Explanation of symbols

60: Semiconductor substrate 61: Active element formation region 65: Wiring substrate 67: Wiring pattern

Claims (1)

A conductive silicon substrate; an insulating layer provided on a surface of the silicon substrate; a contact hole provided in the insulating layer; and the contact hole provided on the silicon substrate having the insulating layer.
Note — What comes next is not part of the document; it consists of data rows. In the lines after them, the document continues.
import Summits.BirchSwinnertonDyer.Rank1Residual.O5.O5FlatKummerNormalForm
import Mathlib.NumberTheory.Padics.Hensel
import HarnessLib

/-!
# O5 — T30.6 `FlexNFCaseSKummerLawThree` is FALSE AS TYPED (negative edge): the SIGN NORMALISATION of `A₃` is missing
# (cell `b2b-bsdres`, team n1011, ROW T-FLEX-KOD extension 3; seat `b2b-bsdres-n1011-p18` GEN 14 under the idle rule;
#  theorems only; nothing of the typer's file `O5/O5FlatKummerNormalForm.lean` is edited — the ERRATUM banner, the
#  `@[conjecture]` drop and the repaired node are cc-typer-5's / o5-r1's docket)

HONEST FRAMING (cell `b2b-bsdres`, run/shared/lean/b2b/bsd-rank1-residual/, verbatim in every file): the
goal of the cell is to DELETE the COMBINATION-SHAPED residual classes of the Birch–Swinnerton-Dyer formula
for ALL analytic-rank `≤ 1` elliptic curves over `ℚ` — "full BSD formula for every rank `≤ 1` curve in
class `C`" assembled STRICTLY from published theorems — so that the rank-`≤ 1` remainder becomes exactly
the CONSTRUCTION-SHAPED classes, which are TYPED (missing-input `Prop`s), NOT attempted. This is not
"finishing BSD". Lane CLASS-CLOSURE / O5 (O5 OPEN): research route; census output (P-K19) is EVIDENCE,
never a Literature fact; nothing is booked; no mark of `RESIDUAL-MAP.md` moves. This file: THEOREMS ONLY
(no definition, no named fact, no `@[conjecture]` node, no `sorry`; net named-fact debt `0`). An O5-scoped
negative-edge event: it closes NO pair and moves NO mark.

## What is refuted, and why it is a mis-statement (not a substantive failure of T30.6)

o5-r1 GEN 13's T30.6 (`T30-FLAT-KUMMER-NORMAL-FORM.md` §1) is stated for the flex normal form
`y² + 3b·xy + 3ᵃA₃·y = x³` with the UNIT PART OF `A₃` NORMALISED `≡ 1 (mod 3)` (T30.1 (f): the change `u = −1`
maps `(b, A₃) ↦ (−b, −A₃)`).  The typed node `FlexNFCaseSKummerLawThree` (cc-typer-5 A-O5-28) binds only
`¬ 3 ∣ A₃` and reads the cell from `cellS a b`, i.e. from `b mod 3` alone.  For `a = 1` the `k`-column of
`cellS` is NOT symmetric under `b ↦ −b` (`k = 1` iff `b ≡ 2`, `k = 2` iff `b ≢ 2 (mod 3)`), so on the residue
class `A₃ ≡ 2 (mod 3)` the node asserts the law of the WRONG cell.  WITNESS `(a, b, A₃) = (1, 2, 2)`, the curve
`y² + 6xy + 6y = x³` (normalised: `(b, A₃) = (−2, −2)`, `b ≡ 1 (mod 3)`, true cell `(2, plane)`): `cellS 1 2` says
`k = 1`, so the node claims `NFKummerInLineOfA₃ 2 2 1` — every `y(P)` (`x(P) ≠ 0`) is `6ᵉ · w³`; but the
`ℚ₃`-point `(ξ, 4)` with `ξ³ − 24ξ − 40 = 0`, `ξ ≡ 7 (mod 9)` (Hensel: `‖F(7)‖ = 3⁻³ < 3⁻² = ‖F′(7)‖²`) has
`y = 4`, a `3`-adic unit with `4² ≢ 1 (mod 9)`, hence NOT of the form `6ᵉ·w³` (valuations force `3 ∣ e`, then `4`
would be a cube; `not_exists_pow_three_eq_of_sq_ne_one`).  REPAIRED STATEMENT `C′` (the planner's text): add the
binder `A₃ % 3 = 1` (as the Case-N nodes `FlexNFCaseNKodairaLawThree` / `FlexNFCaseNKummerLawThree` already do), or
read the cell at `cellS a (b · χ(A₃))`, `χ(A₃) = ±1 ≡ A₃ (mod 3)`; the witness has `A₃ % 3 = 2` and MISSES `C′`.
T30.5 `FlexNFCaseSKodairaLawThree` (PROVED, p332637) is unaffected: the Kodaira/conductor columns of `cellS` are
`b ↦ −b` symmetric.

[cite: SilvermanATAEC1994, IV.9.4 (Tate's algorithm)] [cite: CohenPazuki2009ThreeDescent, Def. 1.3 and Prop. 2.2 (arXiv:0903.4963 pp. 4–5)]
-/

noncomputable section

open Polynomial

namespace Summit.BirchSwinnertonDyer.Rank1Residual.O5.FlexNormalForm

/-! ## §1 The Hensel point `(ξ, 4)` on `y² + 6xy + 6y = x³` -/

/-- `‖n‖ = 1` in `ℤ₃` for an integer `n` prime to `3`. [folklore] -/
private theorem norm_intCast_eq_one {n : ℤ} (hn : ¬ (3 : ℤ) ∣ n) : ‖(n : ℤ_[3])‖ = 1 :=
  le_antisymm (PadicInt.norm_le_one _)
    (not_lt.1 fun h ↦ hn (by exact_mod_cast (PadicInt.norm_int_lt_one_iff_dvd n).1 h))

/-- **Hensel.** `x³ − 24x − 40` has a root `ξ ∈ ℤ₃` with `‖ξ − 7‖ < 3⁻¹` (`F(7) = 135 = 3³·5`,
`F′(7) = 123 = 3·41`). [folklore] -/
theorem exists_root_cubic_witness :
    ∃ ξ : ℤ_[3], ξ ^ 3 - 24 * ξ - 40 = 0 ∧ ‖ξ - 7‖ < (3 : ℝ)⁻¹ := by
  have h3 : ‖(3 : ℤ_[3])‖ = (3 : ℝ)⁻¹ := by exact_mod_cast PadicInt.norm_p (p := 3)
  let G : ℤ_[3][X] := X ^ 3 - C 24 * X - C 40
  have hG : ∀ t : ℤ_[3], aeval t G = t ^ 3 - 24 * t - 40 := fun t ↦ by simp [G]
  have hG' : ∀ t : ℤ_[3], aeval t (derivative G) = 3 * t ^ 2 - 24 := fun t ↦ by
    simp [G, derivative_mul]
    norm_num
  have h41 : ‖(41 : ℤ_[3])‖ = 1 := by exact_mod_cast norm_intCast_eq_one (n := 41) (by decide)
  have h5 : ‖(5 : ℤ_[3])‖ = 1 := by exact_mod_cast norm_intCast_eq_one (n := 5) (by decide)
  have hn1 : ‖aeval (7 : ℤ_[3]) (derivative G)‖ = (3 : ℝ)⁻¹ := by
    rw [hG', show (3 : ℤ_[3]) * 7 ^ 2 - 24 = 3 * 41 by norm_num, norm_mul, h3, h41, mul_one]
  have hn0 : ‖aeval (7 : ℤ_[3]) G‖ = (3 : ℝ)⁻¹ ^ 3 := by
    rw [hG, show (7 : ℤ_[3]) ^ 3 - 24 * 7 - 40 = 3 ^ 3 * 5 by norm_num, norm_mul, norm_pow, h3, h5,
      mul_one]
  have hnorm : ‖aeval (7 : ℤ_[3]) G‖ < ‖aeval (7 : ℤ_[3]) (derivative G)‖ ^ 2 := by
    rw [hn0, hn1]; norm_num
  obtain ⟨ξ, hξ, hξ7, -, -⟩ := hensels_lemma hnorm
  refine ⟨ξ, by rw [← hG]; exact hξ, by rw [← hn1]; exact hξ7⟩

/-- The point `(ξ, 4)` lies on `y² + 6xy + 6y = x³` over `ℚ₃` (`OnNF 2 2 1`), with `ξ ≠ 0`. [folklore] -/
theorem exists_point_four :
    ∃ x : ℚ_[3], OnNF 2 2 1 x 4 ∧ x ≠ 0 := by
  obtain ⟨ξ, hξ, -⟩ := exists_root_cubic_witness
  refine ⟨(ξ : ℚ_[3]), ?_, ?_⟩
  · have h : ((ξ ^ 3 - 24 * ξ - 40 : ℤ_[3]) : ℚ_[3]) = 0 := by rw [hξ]; rfl
    have h24 : ((24 : ℤ_[3]) : ℚ_[3]) = 24 := by exact_mod_cast PadicInt.coe_natCast (p := 3) 24
    have h40 : ((40 : ℤ_[3]) : ℚ_[3]) = 40 := by exact_mod_cast PadicInt.coe_natCast (p := 3) 40
    push_cast at h
    rw [h24, h40] at h
    simp only [OnNF]
    push_cast
    linear_combination (-1 : ℚ_[3]) * h
  · intro h0
    have hξ0 : ξ = 0 := PadicInt.coe_eq_zero.1 h0
    rw [hξ0] at hξ
    norm_num at hξ

/-! ## §2 `4` is not `6ᵉ · w³` in `ℚ₃` -/

/-- `4` is not a cube in `ℚ₃` (`4² = 16 ≢ 1 (mod 9)`). [folklore] -/
theorem four_not_cube : ¬ ∃ w : ℚ_[3], (4 : ℚ_[3]) = w ^ 3 := by
  have h4 : ‖((4 : ℤ) : ℤ_[3])‖ = 1 := norm_intCast_eq_one (by decide)
  have hres : (PadicInt.toZModPow 2 ((4 : ℤ) : ℤ_[3])) ^ 2 ≠ 1 := by
    rw [map_intCast]; decide
  have h := ThreeTorsionNormalForm.not_exists_pow_three_eq_of_sq_ne_one h4 hres
  rintro ⟨w, hw⟩
  refine h ⟨w, ?_⟩
  rw [PadicInt.coe_intCast]; exact_mod_cast hw

/-- `4 ≠ 6ᵉ · w³` in `ℚ₃` for every `e : ℕ`, `w : ℚ₃`: valuations force `3 ∣ e`, and then `4` would be a cube.
[folklore] -/
theorem four_ne_six_pow_mul_cube (e : ℕ) (w : ℚ_[3]) :
    (4 : ℚ_[3]) ≠ ((3 : ℚ_[3]) ^ 1 * (2 : ℚ_[3])) ^ e * w ^ 3 := by
  intro h
  have hw : w ≠ 0 := by
    rintro rfl
    norm_num at h
  -- valuations: `v(4) = 0`, `v(3¹·2) = 1`, so `0 = e + 3 v(w)`
  have hv2 : (2 : ℚ_[3]).valuation = 0 := by
    rw [show (2 : ℚ_[3]) = ((2 : ℤ) : ℚ_[3]) by norm_cast, Padic.valuation_intCast]
    exact_mod_cast padicValInt.eq_zero_of_not_dvd (p := 3) (z := 2) (by decide)
  have hv4 : (4 : ℚ_[3]).valuation = 0 := by
    rw [show (4 : ℚ_[3]) = ((4 : ℤ) : ℚ_[3]) by norm_cast, Padic.valuation_intCast]
    exact_mod_cast padicValInt.eq_zero_of_not_dvd (p := 3) (z := 4) (by decide)
  have hv3 : (3 : ℚ_[3]).valuation = 1 := by exact_mod_cast Padic.valuation_p (p := 3)
  have hv6 : ((3 : ℚ_[3]) ^ 1 * 2).valuation = 1 := by
    rw [pow_one, Padic.valuation_mul (by norm_num) (by norm_num), hv3, hv2, add_zero]
  have h60 : (3 : ℚ_[3]) ^ 1 * 2 ≠ 0 := by norm_num
  have hval := congrArg Padic.valuation h
  rw [hv4, Padic.valuation_mul (pow_ne_zero _ h60) (pow_ne_zero _ hw), Padic.valuation_pow,
    Padic.valuation_pow, hv6, mul_one] at hval
  push_cast at hval
  -- so `e = 3 j`
  obtain ⟨j, hj⟩ : 3 ∣ e := by
    have : (3 : ℤ) ∣ (e : ℤ) := ⟨-w.valuation, by linarith⟩
    exact_mod_cast this
  apply four_not_cube
  exact ⟨((3 : ℚ_[3]) ^ 1 * 2) ^ j * w, by rw [h, hj]; ring⟩

/-! ## §3 The refutation -/

/-- **T30.6 `FlexNFCaseSKummerLawThree` is FALSE AS TYPED** (sign-normalisation slip: `cellS` reads `b mod 3`, the law
is for `A₃`'s unit part `≡ 1 (mod 3)`).  Witness `(a, b, A₃) = (1, 2, 2)`: `cellS 1 2` has `k = 1`, so the node
demands `NFKummerInLineOfA₃ 2 2 1`, refuted by the point `(ξ, 4)` of `y² + 6xy + 6y = x³` (`exists_point_four`,
`four_ne_six_pow_mul_cube`).  REPAIRED `C′`: add `A₃ % 3 = 1`; the witness (`A₃ = 2`) misses `C′`.  O5-scoped
negative edge; closes no pair, moves no mark. [cite: SilvermanATAEC1994, IV.9.4 (Tate's algorithm)] -/
theorem not_flexNFCaseSKummerLawThree : ¬ FlexNFCaseSKummerLawThree := by
  intro h
  obtain ⟨-, hline, -⟩ := h 1 2 2 (Or.inl rfl) (by decide)
  have hk : (cellS 1 2).k = 1 := by decide
  obtain ⟨x, hx, hx0⟩ := exists_point_four
  obtain ⟨e, w, hw⟩ := hline hk x 4 hx hx0
  exact four_ne_six_pow_mul_cube e w (by exact_mod_cast hw)

end Summit.BirchSwinnertonDyer.Rank1Residual.O5.FlexNormalForm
A substrate made of silicon having a wiring pattern electrically connected to the silicon substrate at one end, and a passivation film having an opening in which the other end of the wiring pattern is exposed and covering the silicon substrate; ,
Mounted on a substrate made of silicon, and having a semiconductor substrate made of silicon on which active elements are formed on the surface;
Electrically connecting the active element of the semiconductor substrate and the other end of the wiring pattern exposed from the opening; electrically connecting one end of the wiring pattern to the silicon substrate;
A semiconductor device characterized in that the substrate made of silicon is made of silicon constituting the semiconductor substrate, thereby suppressing generation of thermal stress and providing a shielding effect to the substrate made of silicon.